REQUIREMENT: The listing below is to be output in its exact form.

RECORD EXCERPTS Start Marker

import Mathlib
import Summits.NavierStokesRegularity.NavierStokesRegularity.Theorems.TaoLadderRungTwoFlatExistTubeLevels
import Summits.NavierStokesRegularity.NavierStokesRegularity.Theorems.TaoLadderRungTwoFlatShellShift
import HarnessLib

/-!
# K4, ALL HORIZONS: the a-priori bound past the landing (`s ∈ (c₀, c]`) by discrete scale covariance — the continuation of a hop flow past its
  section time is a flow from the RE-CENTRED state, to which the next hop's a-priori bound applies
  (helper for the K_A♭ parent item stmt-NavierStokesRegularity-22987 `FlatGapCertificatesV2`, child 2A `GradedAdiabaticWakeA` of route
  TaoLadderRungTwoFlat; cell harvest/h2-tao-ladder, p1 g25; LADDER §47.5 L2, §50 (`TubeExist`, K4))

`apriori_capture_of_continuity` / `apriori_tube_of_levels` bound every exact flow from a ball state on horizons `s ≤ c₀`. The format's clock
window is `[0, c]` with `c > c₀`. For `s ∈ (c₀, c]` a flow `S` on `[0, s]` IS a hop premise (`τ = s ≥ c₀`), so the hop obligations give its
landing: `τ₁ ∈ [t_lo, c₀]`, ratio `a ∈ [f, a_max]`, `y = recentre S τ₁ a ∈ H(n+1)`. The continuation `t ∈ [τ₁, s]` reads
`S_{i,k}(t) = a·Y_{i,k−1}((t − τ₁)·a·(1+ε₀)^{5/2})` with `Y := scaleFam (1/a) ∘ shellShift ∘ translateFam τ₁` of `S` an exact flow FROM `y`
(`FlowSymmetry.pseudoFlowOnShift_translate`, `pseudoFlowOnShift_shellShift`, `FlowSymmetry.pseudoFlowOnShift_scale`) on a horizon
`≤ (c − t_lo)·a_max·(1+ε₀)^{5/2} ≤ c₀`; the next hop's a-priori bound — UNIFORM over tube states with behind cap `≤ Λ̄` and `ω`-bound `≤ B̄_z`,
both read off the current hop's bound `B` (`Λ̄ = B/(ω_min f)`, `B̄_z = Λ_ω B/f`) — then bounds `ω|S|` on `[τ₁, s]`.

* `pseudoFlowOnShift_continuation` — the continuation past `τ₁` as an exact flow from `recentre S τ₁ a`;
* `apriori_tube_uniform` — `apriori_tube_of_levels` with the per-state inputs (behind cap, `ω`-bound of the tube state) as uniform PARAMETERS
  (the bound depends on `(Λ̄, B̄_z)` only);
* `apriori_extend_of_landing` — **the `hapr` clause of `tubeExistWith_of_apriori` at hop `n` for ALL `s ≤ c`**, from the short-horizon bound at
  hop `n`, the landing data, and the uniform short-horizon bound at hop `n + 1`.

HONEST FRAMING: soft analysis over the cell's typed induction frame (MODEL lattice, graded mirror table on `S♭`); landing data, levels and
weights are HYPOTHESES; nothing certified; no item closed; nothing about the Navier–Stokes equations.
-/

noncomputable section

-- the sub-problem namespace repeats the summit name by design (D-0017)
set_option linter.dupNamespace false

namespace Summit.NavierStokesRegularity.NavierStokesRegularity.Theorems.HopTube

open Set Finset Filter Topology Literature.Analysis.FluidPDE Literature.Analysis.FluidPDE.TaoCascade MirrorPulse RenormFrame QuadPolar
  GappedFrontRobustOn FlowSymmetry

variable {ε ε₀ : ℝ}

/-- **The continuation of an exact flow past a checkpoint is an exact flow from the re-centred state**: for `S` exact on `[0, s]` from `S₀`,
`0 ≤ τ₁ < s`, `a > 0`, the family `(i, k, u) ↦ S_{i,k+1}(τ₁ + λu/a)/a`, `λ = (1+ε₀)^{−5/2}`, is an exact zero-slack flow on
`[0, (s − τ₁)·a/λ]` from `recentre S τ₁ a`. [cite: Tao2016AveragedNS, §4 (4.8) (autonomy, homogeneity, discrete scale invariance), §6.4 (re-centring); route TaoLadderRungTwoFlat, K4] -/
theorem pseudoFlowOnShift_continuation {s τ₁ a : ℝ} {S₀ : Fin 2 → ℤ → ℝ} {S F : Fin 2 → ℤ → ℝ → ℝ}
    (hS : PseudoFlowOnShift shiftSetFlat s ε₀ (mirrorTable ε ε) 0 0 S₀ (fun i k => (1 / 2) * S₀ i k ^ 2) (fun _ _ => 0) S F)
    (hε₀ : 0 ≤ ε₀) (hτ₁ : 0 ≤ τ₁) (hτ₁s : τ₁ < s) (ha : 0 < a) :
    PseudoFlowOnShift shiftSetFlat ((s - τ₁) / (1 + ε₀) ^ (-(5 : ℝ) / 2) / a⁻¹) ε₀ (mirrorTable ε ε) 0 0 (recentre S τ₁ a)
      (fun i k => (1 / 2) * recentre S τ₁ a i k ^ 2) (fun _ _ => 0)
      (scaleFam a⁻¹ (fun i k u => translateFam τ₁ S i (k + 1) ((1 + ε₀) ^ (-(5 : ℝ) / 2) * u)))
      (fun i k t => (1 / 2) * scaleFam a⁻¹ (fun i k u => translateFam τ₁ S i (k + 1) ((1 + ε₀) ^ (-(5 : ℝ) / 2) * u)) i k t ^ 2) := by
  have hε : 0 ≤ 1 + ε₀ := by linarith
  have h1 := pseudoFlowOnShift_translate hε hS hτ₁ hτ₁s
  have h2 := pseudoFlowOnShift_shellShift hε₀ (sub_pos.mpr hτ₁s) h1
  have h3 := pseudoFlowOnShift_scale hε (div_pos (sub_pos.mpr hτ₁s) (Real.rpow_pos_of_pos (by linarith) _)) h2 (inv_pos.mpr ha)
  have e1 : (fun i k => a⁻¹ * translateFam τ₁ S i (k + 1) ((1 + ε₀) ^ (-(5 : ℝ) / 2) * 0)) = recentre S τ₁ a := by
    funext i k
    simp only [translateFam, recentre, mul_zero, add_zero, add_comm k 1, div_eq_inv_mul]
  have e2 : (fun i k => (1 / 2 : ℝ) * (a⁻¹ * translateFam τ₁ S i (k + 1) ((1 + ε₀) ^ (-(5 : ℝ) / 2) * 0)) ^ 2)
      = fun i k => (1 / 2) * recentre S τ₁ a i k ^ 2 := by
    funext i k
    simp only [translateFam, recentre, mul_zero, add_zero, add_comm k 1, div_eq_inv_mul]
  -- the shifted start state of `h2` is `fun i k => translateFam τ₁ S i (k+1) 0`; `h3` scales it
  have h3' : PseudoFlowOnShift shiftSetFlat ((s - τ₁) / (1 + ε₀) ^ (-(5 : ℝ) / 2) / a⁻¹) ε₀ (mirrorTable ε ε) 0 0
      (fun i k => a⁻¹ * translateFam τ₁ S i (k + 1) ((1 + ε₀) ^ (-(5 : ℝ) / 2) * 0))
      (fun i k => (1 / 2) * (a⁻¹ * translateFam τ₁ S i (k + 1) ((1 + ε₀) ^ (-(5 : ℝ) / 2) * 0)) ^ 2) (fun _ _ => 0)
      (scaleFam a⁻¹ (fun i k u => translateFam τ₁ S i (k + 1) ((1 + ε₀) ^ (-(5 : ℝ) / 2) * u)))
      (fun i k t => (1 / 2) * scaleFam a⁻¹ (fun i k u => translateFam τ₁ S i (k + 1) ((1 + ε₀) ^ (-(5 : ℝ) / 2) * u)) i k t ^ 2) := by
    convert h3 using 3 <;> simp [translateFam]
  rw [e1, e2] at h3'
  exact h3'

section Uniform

RECORD EXCERPTS End Marker

THE COMPLETED TASK:
import Mathlib
import Summits.NavierStokesRegularity.NavierStokesRegularity.Theorems.TaoLadderRungTwoFlatExistTubeLevels
import Summits.NavierStokesRegularity.NavierStokesRegularity.Theorems.TaoLadderRungTwoFlatShellShift
import HarnessLib

/-!
# K4, ALL HORIZONS: the a-priori bound past the landing (`s ∈ (c₀, c]`) by discrete scale covariance — the continuation of a hop flow past its
  section time is a flow from the RE-CENTRED state, to which the next hop's a-priori bound applies
  (helper for the K_A♭ parent item stmt-NavierStokesRegularity-22987 `FlatGapCertificatesV2`, child 2A `GradedAdiabaticWakeA` of route
  TaoLadderRungTwoFlat; cell harvest/h2-tao-ladder, p1 g25; LADDER §47.5 L2, §50 (`TubeExist`, K4))

`apriori_capture_of_continuity` / `apriori_tube_of_levels` bound every exact flow from a ball state on horizons `s ≤ c₀`. The format's clock
window is `[0, c]` with `c > c₀`. For `s ∈ (c₀, c]` a flow `S` on `[0, s]` IS a hop premise (`τ = s ≥ c₀`), so the hop obligations give its
landing: `τ₁ ∈ [t_lo, c₀]`, ratio `a ∈ [f, a_max]`, `y = recentre S τ₁ a ∈ H(n+1)`. The continuation `t ∈ [τ₁, s]` reads
`S_{i,k}(t) = a·Y_{i,k−1}((t − τ₁)·a·(1+ε₀)^{5/2})` with `Y := scaleFam (1/a) ∘ shellShift ∘ translateFam τ₁` of `S` an exact flow FROM `y`
(`FlowSymmetry.pseudoFlowOnShift_translate`, `pseudoFlowOnShift_shellShift`, `FlowSymmetry.pseudoFlowOnShift_scale`) on a horizon
`≤ (c − t_lo)·a_max·(1+ε₀)^{5/2} ≤ c₀`; the next hop's a-priori bound — UNIFORM over tube states with behind cap `≤ Λ̄` and `ω`-bound `≤ B̄_z`,
both read off the current hop's bound `B` (`Λ̄ = B/(ω_min f)`, `B̄_z = Λ_ω B/f`) — then bounds `ω|S|` on `[τ₁, s]`.

* `pseudoFlowOnShift_continuation` — the continuation past `τ₁` as an exact flow from `recentre S τ₁ a`;
* `apriori_tube_uniform` — `apriori_tube_of_levels` with the per-state inputs (behind cap, `ω`-bound of the tube state) as uniform PARAMETERS
  (the bound depends on `(Λ̄, B̄_z)` only);
* `apriori_extend_of_landing` — **the `hapr` clause of `tubeExistWith_of_apriori` at hop `n` for ALL `s ≤ c`**, from the short-horizon bound at
  hop `n`, the landing data, and the uniform short-horizon bound at hop `n + 1`.

HONEST FRAMING: soft analysis over the cell's typed induction frame (MODEL lattice, graded mirror table on `S♭`); landing data, levels and
weights are HYPOTHESES; nothing certified; no item closed; nothing about the Navier–Stokes equations.
-/

noncomputable section

-- the sub-problem namespace repeats the summit name by design (D-0017)
set_option linter.dupNamespace false

namespace Summit.NavierStokesRegularity.NavierStokesRegularity.Theorems.HopTube

open Set Finset Filter Topology Literature.Analysis.FluidPDE Literature.Analysis.FluidPDE.TaoCascade MirrorPulse RenormFrame QuadPolar
  GappedFrontRobustOn FlowSymmetry

variable {ε ε₀ : ℝ}

/-- **The continuation of an exact flow past a checkpoint is an exact flow from the re-centred state**: for `S` exact on `[0, s]` from `S₀`,
`0 ≤ τ₁ < s`, `a > 0`, the family `(i, k, u) ↦ S_{i,k+1}(τ₁ + λu/a)/a`, `λ = (1+ε₀)^{−5/2}`, is an exact zero-slack flow on
`[0, (s − τ₁)·a/λ]` from `recentre S τ₁ a`. [cite: Tao2016AveragedNS, §4 (4.8) (autonomy, homogeneity, discrete scale invariance), §6.4 (re-centring); route TaoLadderRungTwoFlat, K4] -/
theorem pseudoFlowOnShift_continuation {s τ₁ a : ℝ} {S₀ : Fin 2 → ℤ → ℝ} {S F : Fin 2 → ℤ → ℝ → ℝ}
    (hS : PseudoFlowOnShift shiftSetFlat s ε₀ (mirrorTable ε ε) 0 0 S₀ (fun i k => (1 / 2) * S₀ i k ^ 2) (fun _ _ => 0) S F)
    (hε₀ : 0 ≤ ε₀) (hτ₁ : 0 ≤ τ₁) (hτ₁s : τ₁ < s) (ha : 0 < a) :
    PseudoFlowOnShift shiftSetFlat ((s - τ₁) / (1 + ε₀) ^ (-(5 : ℝ) / 2) / a⁻¹) ε₀ (mirrorTable ε ε) 0 0 (recentre S τ₁ a)
      (fun i k => (1 / 2) * recentre S τ₁ a i k ^ 2) (fun _ _ => 0)
      (scaleFam a⁻¹ (fun i k u => translateFam τ₁ S i (k + 1) ((1 + ε₀) ^ (-(5 : ℝ) / 2) * u)))
      (fun i k t => (1 / 2) * scaleFam a⁻¹ (fun i k u => translateFam τ₁ S i (k + 1) ((1 + ε₀) ^ (-(5 : ℝ) / 2) * u)) i k t ^ 2) := by
  have hε : 0 ≤ 1 + ε₀ := by linarith
  have h1 := pseudoFlowOnShift_translate hε hS hτ₁ hτ₁s
  have h2 := pseudoFlowOnShift_shellShift hε₀ (sub_pos.mpr hτ₁s) h1
  have h3 := pseudoFlowOnShift_scale hε (div_pos (sub_pos.mpr hτ₁s) (Real.rpow_pos_of_pos (by linarith) _)) h2 (inv_pos.mpr ha)
  have e1 : (fun i k => a⁻¹ * translateFam τ₁ S i (k + 1) ((1 + ε₀) ^ (-(5 : ℝ) / 2) * 0)) = recentre S τ₁ a := by
    funext i k
    simp only [translateFam, recentre, mul_zero, add_zero, add_comm k 1, div_eq_inv_mul]
  have e2 : (fun i k => (1 / 2 : ℝ) * (a⁻¹ * translateFam τ₁ S i (k + 1) ((1 + ε₀) ^ (-(5 : ℝ) / 2) * 0)) ^ 2)
      = fun i k => (1 / 2) * recentre S τ₁ a i k ^ 2 := by
    funext i k
    simp only [translateFam, recentre, mul_zero, add_zero, add_comm k 1, div_eq_inv_mul]
  -- the shifted start state of `h2` is `fun i k => translateFam τ₁ S i (k+1) 0`; `h3` scales it
  have h3' : PseudoFlowOnShift shiftSetFlat ((s - τ₁) / (1 + ε₀) ^ (-(5 : ℝ) / 2) / a⁻¹) ε₀ (mirrorTable ε ε) 0 0
      (fun i k => a⁻¹ * translateFam τ₁ S i (k + 1) ((1 + ε₀) ^ (-(5 : ℝ) / 2) * 0))
      (fun i k => (1 / 2) * (a⁻¹ * translateFam τ₁ S i (k + 1) ((1 + ε₀) ^ (-(5 : ℝ) / 2) * 0)) ^ 2) (fun _ _ => 0)
      (scaleFam a⁻¹ (fun i k u => translateFam τ₁ S i (k + 1) ((1 + ε₀) ^ (-(5 : ℝ) / 2) * u)))
      (fun i k t => (1 / 2) * scaleFam a⁻¹ (fun i k u => translateFam τ₁ S i (k + 1) ((1 + ε₀) ^ (-(5 : ℝ) / 2) * u)) i k t ^ 2) := by
    convert h3 using 3 <;> simp [translateFam]
  rw [e1, e2] at h3'
  exact h3'

section Uniform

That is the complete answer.